When I saw some demo codes:

            outputs = model(inputs)
            _, preds = torch.max(outputs.data, 1)
            loss = criterion(outputs, labels)
            # backward + optimize only if in training phase
            if phase == 'train':
                loss.backward()
                optimizer.step()
            # statistics
            running_loss += loss.data[0]

If we would like to extract the loss tensor from loss variable, why not use loss.data?

What does loss.data[0] mean here?


(Thomas V) #2

Hi,

There is:

  • loss the Variable,
  • loss.data the (presumably size 1) Tensor,
  • loss.data[0] the (python) float at position 0 in the tensor.

As such, by just using loss.data you would not run into the “keeping track over everything” problem (which would happen if you use loss and something is not volatile), but you would add torch tensors instead of just python numbers.

Best regards

Thomas


(Thomas V) #3

As the above still get’s likes:

Note that the above post is outdated.

Nowadays, with PyTorch >= 0.4 you have

  • loss the Tensor (which previously was the variable),
  • loss.data (shouldn’t be needed much anymore) which is roughly equivalent to loss.detach(), a Tensor which does not do tracing for derivatives anymore (you can use this to keep around but e.g. don’t want to move things off the GPU yet)
  • loss.item() the Python number contained in a 1-element tensor.

Best regards

Thomas


(Gabriel Chu) #4

So .item() can be used only for the condition that the tensor has only 1 element right?
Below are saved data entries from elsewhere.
import Summits.CriticalPhenomena.PercolationContinuityZ3.Theorems.PercNearOneGluingNoHeavyLowerTailAntitheticPendantArmsShift
import Summits.CriticalPhenomena.PercolationContinuityZ3.Theorems.PercNearOneGluingNoHeavyLowerTailAntitheticHandlePrinciple
import Summits.CriticalPhenomena.PercolationContinuityZ3.Theorems.PercNearOneGluingNoHeavyLowerTailAntitheticDegTwoOneSided
import HarnessLib

/-!
# `NoHeavyLowerTail` (stmt-CriticalPhenomena-4575) — antithetic cluster pairs: the HANDLE PRINCIPLE WITH SHIFTED-BIC HYPOTHESES
# (the `𝒮_shift` re-base of …AntitheticHandlePrinciple; prim-hp-2 gen 65, HOME/MEMO-gen65.md §2(d), §5 (P3))

Support file (`--supports stmt-CriticalPhenomena-4575`, hull-port prover `prim-hp-2`, gen 65).  No definitions, no named facts, no sorries;
standard axioms.  Setting and notation of …AntitheticHandlePrinciple (graph `K` with edge set `E₀`, handle through the fresh vertex `x`
with arms `u 0 = P, …, u a = y` and `w 0 = Q, …, w b = z`).  The hypotheses (⊕_j) and (M) are now required only for the SHIFTED-BIC
class `𝒮_shift = {K(X,Y) = F⁺(X) − F⁻(Y) : F⁻ ≤ F⁺ monotone}` instead of all super-odd twisted-monotone pairs:
  (⊕_j)_shift `Σ_{T : P ∈ X_{E₀ ∪ stub_j}} (F⁺(X) − F⁻(Y))(G⁺(X) − G⁻(Y)) ≥ 0` for all monotone `F⁻ ≤ F⁺`, `G⁻ ≤ G⁺`, every `j < b`;
  (M)_shift  `Σ_{T : P ∈ X_{E₀}, Q ∉ Y_{E₀}} (F⁺(X) − F⁻(Y))(G⁺(X) − G⁻(Y)) ≥ 0` likewise.
The conclusion is unchanged: the vertex antithetic inequality at `R = {x}` (CONJECTURE Δ2) for `K` + handle, all monotone `F, G`.
The proof is the gen-62 proof verbatim: the degree-2 reduction feeds TERM II the pair `F(· ∪ {x}) − F(·)`, which is in `𝒮_shift`, and the
pendant reductions PR1/PR2 stay inside `𝒮_shift` (…AntitheticPendantArmsShift).  STRICTLY STRONGER than the 𝒮-version in reach:
`K_{2,4}` from a pole satisfies (⊕)_shift (kit j285856, exact over all 7 828 354 nested up-set pairs) but not (⊕) over 𝒮
(…AntitheticK24NotOplus).
* `Antithetic.Pendant.handle_termTwo_nonneg_of_shift` — TERM II for shifted-BIC pairs under (⊕_j)_shift, (M)_shift.
* `Antithetic.Pendant.handle_vertex_sum_nonneg_of_shift` — the handle principle under (⊕_j)_shift, (M)_shift.
[cite: VandenbergHaggstromKahn2005, §1 p. 6 ("Harris' inequality"), §1 p. 3 (open cluster `C_s`)]
-/

noncomputable section

namespace Summit.CriticalPhenomena.PercolationContinuityZ3.Theorems

open Literature.Probability.Percolation
open scoped Classical

namespace Antithetic

namespace Pendant

variable {V : Type*} [Fintype V] {E₀ : Set (Sym2 V)} {s P Q : V} {u w : ℕ → V} {a b : ℕ}
  (hu0 : u 0 = P) (hw0 : w 0 = Q)
  (hufresh : ∀ i, 0 < i → i ≤ a → ∀ f ∈ E₀ ∪ Cyc.edgeSet b w, u i ∈ f → f.IsDiag)
  (hwfresh : ∀ i, 0 < i → i ≤ b → ∀ f ∈ E₀, w i ∈ f → f.IsDiag)
  (huinj : ∀ i j, i ≤ a → j ≤ a → u i = u j → i = j) (hwinj : ∀ i j, i ≤ b → j ≤ b → w i = w j → i = j)
  (hsu : ∀ i, 0 < i → i ≤ a → s ≠ u i) (hsw : ∀ i, 0 < i → i ≤ b → s ≠ w i)
  (hPw : ∀ i, 0 < i → i ≤ b → P ≠ w i) (hzu : ∀ i, 0 < i → i ≤ a → w b ≠ u i)
  (hoplus : ∀ j, j < b → ∀ Fp Fm Gp Gm : Set V → ℝ, Monotone Fp → Monotone Fm → (∀ S, Fm S ≤ Fp S) →
    Monotone Gp → Monotone Gm → (∀ S, Gm S ≤ Gp S) →
    0 ≤ ∑ T ∈ Finset.univ.filter (fun T : Set (Sym2 V) => P ∈ openCluster (T ∩ (E₀ ∪ Cyc.edgeSet j w)) s),
      (Fp (openCluster (T ∩ (E₀ ∪ Cyc.edgeSet j w)) s) - Fm (openCluster (Tᶜ ∩ (E₀ ∪ Cyc.edgeSet j w)) s)) *
        (Gp (openCluster (T ∩ (E₀ ∪ Cyc.edgeSet j w)) s) - Gm (openCluster (Tᶜ ∩ (E₀ ∪ Cyc.edgeSet j w)) s)))
  (hmixed : ∀ Fp Fm Gp Gm : Set V → ℝ, Monotone Fp → Monotone Fm → (∀ S, Fm S ≤ Fp S) →
    Monotone Gp → Monotone Gm → (∀ S, Gm S ≤ Gp S) →
    0 ≤ ∑ T ∈ Finset.univ.filter (fun T : Set (Sym2 V) => P ∈ openCluster (T ∩ E₀) s ∧ Q ∉ openCluster (Tᶜ ∩ E₀) s),
      (Fp (openCluster (T ∩ E₀) s) - Fm (openCluster (Tᶜ ∩ E₀) s)) * (Gp (openCluster (T ∩ E₀) s) - Gm (openCluster (Tᶜ ∩ E₀) s)))
include hu0 hw0 hufresh hwfresh huinj hwinj hsu hsw hPw hzu hoplus hmixed

/-- **Handle principle, TERM II, shifted-BIC class.**  Under (⊕_j)_shift and (M)_shift, for `H = (E₀ ∪ z-arm) ∪ y-arm` and all
monotone `F⁻ ≤ F⁺`, `G⁻ ≤ G⁺`: `0 ≤ Σ_{T : y ∈ X_H T, z ∉ Y_H T} (F⁺(X_H T) − F⁻(Y_H T))·(G⁺(X_H T) − G⁻(Y_H T))`. [this work] -/
theorem handle_termTwo_nonneg_of_shift (Fp Fm Gp Gm : Set V → ℝ) (hFp : Monotone Fp) (hFm : Monotone Fm) (hF : ∀ S, Fm S ≤ Fp S)
    (hGp : Monotone Gp) (hGm : Monotone Gm) (hG : ∀ S, Gm S ≤ Gp S) :
    0 ≤ ∑ T ∈ Finset.univ.filter (fun T : Set (Sym2 V) =>
        u a ∈ openCluster (T ∩ ((E₀ ∪ Cyc.edgeSet b w) ∪ Cyc.edgeSet a u)) s ∧
          w b ∉ openCluster (Tᶜ ∩ ((E₀ ∪ Cyc.edgeSet b w) ∪ Cyc.edgeSet a u)) s),
      (Fp (openCluster (T ∩ ((E₀ ∪ Cyc.edgeSet b w) ∪ Cyc.edgeSet a u)) s) -
          Fm (openCluster (Tᶜ ∩ ((E₀ ∪ Cyc.edgeSet b w) ∪ Cyc.edgeSet a u)) s)) *
        (Gp (openCluster (T ∩ ((E₀ ∪ Cyc.edgeSet b w) ∪ Cyc.edgeSet a u)) s) -
          Gm (openCluster (Tᶜ ∩ ((E₀ ∪ Cyc.edgeSet b w) ∪ Cyc.edgeSet a u)) s)) := by
  -- peel the `y`-arm (PR1)
  refine termTwo_path_nonneg_shift hufresh huinj hsu hzu ?_ le_rfl Fp Fm Gp Gm hFp hFm hF hGp hGm hG
  intro Lp Lm Mp Mm hLp hLm hL hMp hMm hM
  rw [hu0]
  -- peel the `z`-arm (PR2), paying (⊕)_shift for each remaining stub, and finish with (M)_shift
  refine termTwo_stub_nonneg_shift hwfresh hwinj hsw hPw ?_ ?_ le_rfl Lp Lm Mp Mm hLp hLm hL hMp hMm hM
  · intro j hj Np Nm Op Om hNp hNm hN hOp hOm hO
    exact hoplus j hj Np Nm Op Om hNp hNm hN hOp hOm hO
  · intro Np Nm Op Om hNp hNm hN hOp hOm hO
    rw [hw0]
    exact hmixed Np Nm Op Om hNp hNm hN hOp hOm hO

/-- **HANDLE PRINCIPLE with shifted-BIC hypotheses.**  `K` any loop-free finite graph (edge set `E₀`) through `s`; `P, Q` vertices of
`K`; arms `u 0 = P, …, u a = y` and `w 0 = Q, …, w b = z` of fresh vertices; `x` fresh, joined to `y` and `z`; `yz` not a pair of
`H = K ∪ arms`; `E = H + xy + xz`.  If (⊕_j)_shift and (M)_shift hold (module docstring), then for all monotone `F, G`:
`0 ≤ Σ_{ω : ¬(x ∈ X_E ω ∧ x ∈ Y_E ω)} (F(X_E ω) − F(Y_E ω))·(G(X_E ω) − G(Y_E ω))` (`H` written `(arm ∪ E₀) ∪ stub`). [this work] -/
theorem handle_vertex_sum_nonneg_of_shift (hnd : ∀ f ∈ E₀, ¬ f.IsDiag) {x : V}
    (hx : ∀ f ∈ (Cyc.edgeSet a u ∪ E₀) ∪ Cyc.edgeSet b w, x ∈ f → f.IsDiag)
    (hxs : x ≠ s) (hxy : x ≠ u a) (hxz : x ≠ w b) (hyz : u a ≠ w b) (hg : s(u a, w b) ∉ (Cyc.edgeSet a u ∪ E₀) ∪ Cyc.edgeSet b w)
    {F G : Set V → ℝ} (hF : Monotone F) (hG : Monotone G) :
    0 ≤ ∑ ω ∈ Finset.univ.filter (fun ω : Set (Sym2 V) =>
        ¬ ((openGraph (ω ∩ insert s(x, u a) (insert s(x, w b) ((Cyc.edgeSet a u ∪ E₀) ∪ Cyc.edgeSet b w)))).Reachable s x ∧
          (openGraph (ωᶜ ∩ insert s(x, u a) (insert s(x, w b) ((Cyc.edgeSet a u ∪ E₀) ∪ Cyc.edgeSet b w)))).Reachable s x)),
      (F (openCluster (ω ∩ insert s(x, u a) (insert s(x, w b) ((Cyc.edgeSet a u ∪ E₀) ∪ Cyc.edgeSet b w))) s) -
          F (openCluster (ωᶜ ∩ insert s(x, u a) (insert s(x, w b) ((Cyc.edgeSet a u ∪ E₀) ∪ Cyc.edgeSet b w))) s)) *
        (G (openCluster (ω ∩ insert s(x, u a) (insert s(x, w b) ((Cyc.edgeSet a u ∪ E₀) ∪ Cyc.edgeSet b w))) s) -
          G (openCluster (ωᶜ ∩ insert s(x, u a) (insert s(x, w b) ((Cyc.edgeSet a u ∪ E₀) ∪ Cyc.edgeSet b w))) s)) := by
  -- (the edge set of `H` is written `(arm ∪ E₀) ∪ stub` here — …HandlePrinciple writes `(E₀ ∪ stub) ∪ arm`, …HandleOplus
  -- `(stub ∪ E₀) ∪ arm`, …HandleDual `arm ∪ (E₀ ∪ stub)`; same set, a fresh bracketing so that conclusions are not syntactic duplicates)
  have hcomm : (Cyc.edgeSet a u ∪ E₀) ∪ Cyc.edgeSet b w = (E₀ ∪ Cyc.edgeSet b w) ∪ Cyc.edgeSet a u := by
    rw [Set.union_comm (Cyc.edgeSet a u) E₀, Set.union_assoc, Set.union_comm (Cyc.edgeSet a u), ← Set.union_assoc]
  rw [hcomm] at hx hg ⊢
  set EH := (E₀ ∪ Cyc.edgeSet b w) ∪ Cyc.edgeSet a u with hEH
  -- `H` has no loops
  have hnd' : ∀ f ∈ EH, ¬ f.IsDiag := by
    rintro f ((hf | ⟨i, hi, rfl⟩) | ⟨i, hi, rfl⟩)
    · exact hnd f hf
    · rw [Cyc.edge, Sym2.mk_isDiag_iff]; exact fun h => absurd (hwinj i (i + 1) (by omega) (by omega) h) (by omega)
    · rw [Cyc.edge, Sym2.mk_isDiag_iff]; exact fun h => absurd (huinj i (i + 1) (by omega) (by omega) h) (by omega)
  have he' : s(x, u a) ∉ EH := fun h => absurd (hx _ h (Sym2.mem_mk_left _ _)) (hnd' _ h)
  have hf' : s(x, w b) ∉ EH := fun h => absurd (hx _ h (Sym2.mem_mk_left _ _)) (hnd' _ h)
  have hE' : insert s(x, u a) (insert s(x, w b) EH) \ {s(x, u a), s(x, w b)} = EH := by
    ext f
    simp only [Set.mem_sdiff, Set.mem_insert_iff, Set.mem_singleton_iff, not_or]
    constructor
    · rintro ⟨h1 | h1 | h1, h2, h3⟩
      · exact absurd h1 h2
      · exact absurd h1 h3
      · exact h1
    · intro h
      exact ⟨Or.inr (Or.inr h), fun h1 => he' (h1 ▸ h), fun h1 => hf' (h1 ▸ h)⟩
  refine DegTwo.deg2_vertex_of_termTwo (E := insert s(x, u a) (insert s(x, w b) EH)) hxs hxy hxz hyz
    (Set.mem_insert _ _) (Set.mem_insert_of_mem _ (Set.mem_insert _ _)) ?_ ?_ hF hG ?_
  · -- `x` meets only the two new pairs
    intro h hh hxh
    rcases hh with h1 | h1 | h1
    · exact Or.inl h1
    · exact Or.inr h1
    · exact absurd (hx h h1 hxh) (hnd' h h1)
  · -- `yz` is not a pair
    intro h
    rcases h with h1 | h1 | h1
    · rcases Sym2.eq_iff.1 h1 with ⟨h2, -⟩ | ⟨-, h2⟩
      · exact hxy h2.symm
      · exact hxz h2.symm
    · rcases Sym2.eq_iff.1 h1 with ⟨h2, -⟩ | ⟨h2, -⟩
      · exact hxy h2.symm
      · exact hyz h2
    · exact hg h1
  · -- TERM II by the handle principle
    rw [hE']
    have hK : ∀ {F : Set V → ℝ}, Monotone F → Monotone (fun A : Set V => F (A ∪ {x})) :=
      fun hF A A' hA => hF (Set.union_subset_union_left _ hA)
    exact handle_termTwo_nonneg_of_shift hu0 hw0 hufresh hwfresh huinj hwinj hsu hsw hPw hzu hoplus hmixed
      (fun A => F (A ∪ {x})) F (fun A => G (A ∪ {x})) G (hK hF) hF (fun S => hF Set.subset_union_left) (hK hG) hG
      (fun S => hG Set.subset_union_left)

end Pendant

end Antithetic

end Summit.CriticalPhenomena.PercolationContinuityZ3.Theorems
If the tensor has multiple elements, then .item() is not applicable?

Just to be clear, for the following case, which is a line copied from some outdated implementation, are we using detach() instead?

batch.trg.data[i, 0]

(Thomas V) #5

You can change that to batch.trg.detach()[i, 0] unless you do funny things with it afterwards. (But note that keeping it around will keep the storage of batch.trg around, not just the first column, same with .data.)
There also is .tolist() if you want to convert a tensor into a list (of lists).

Best regards

Thomas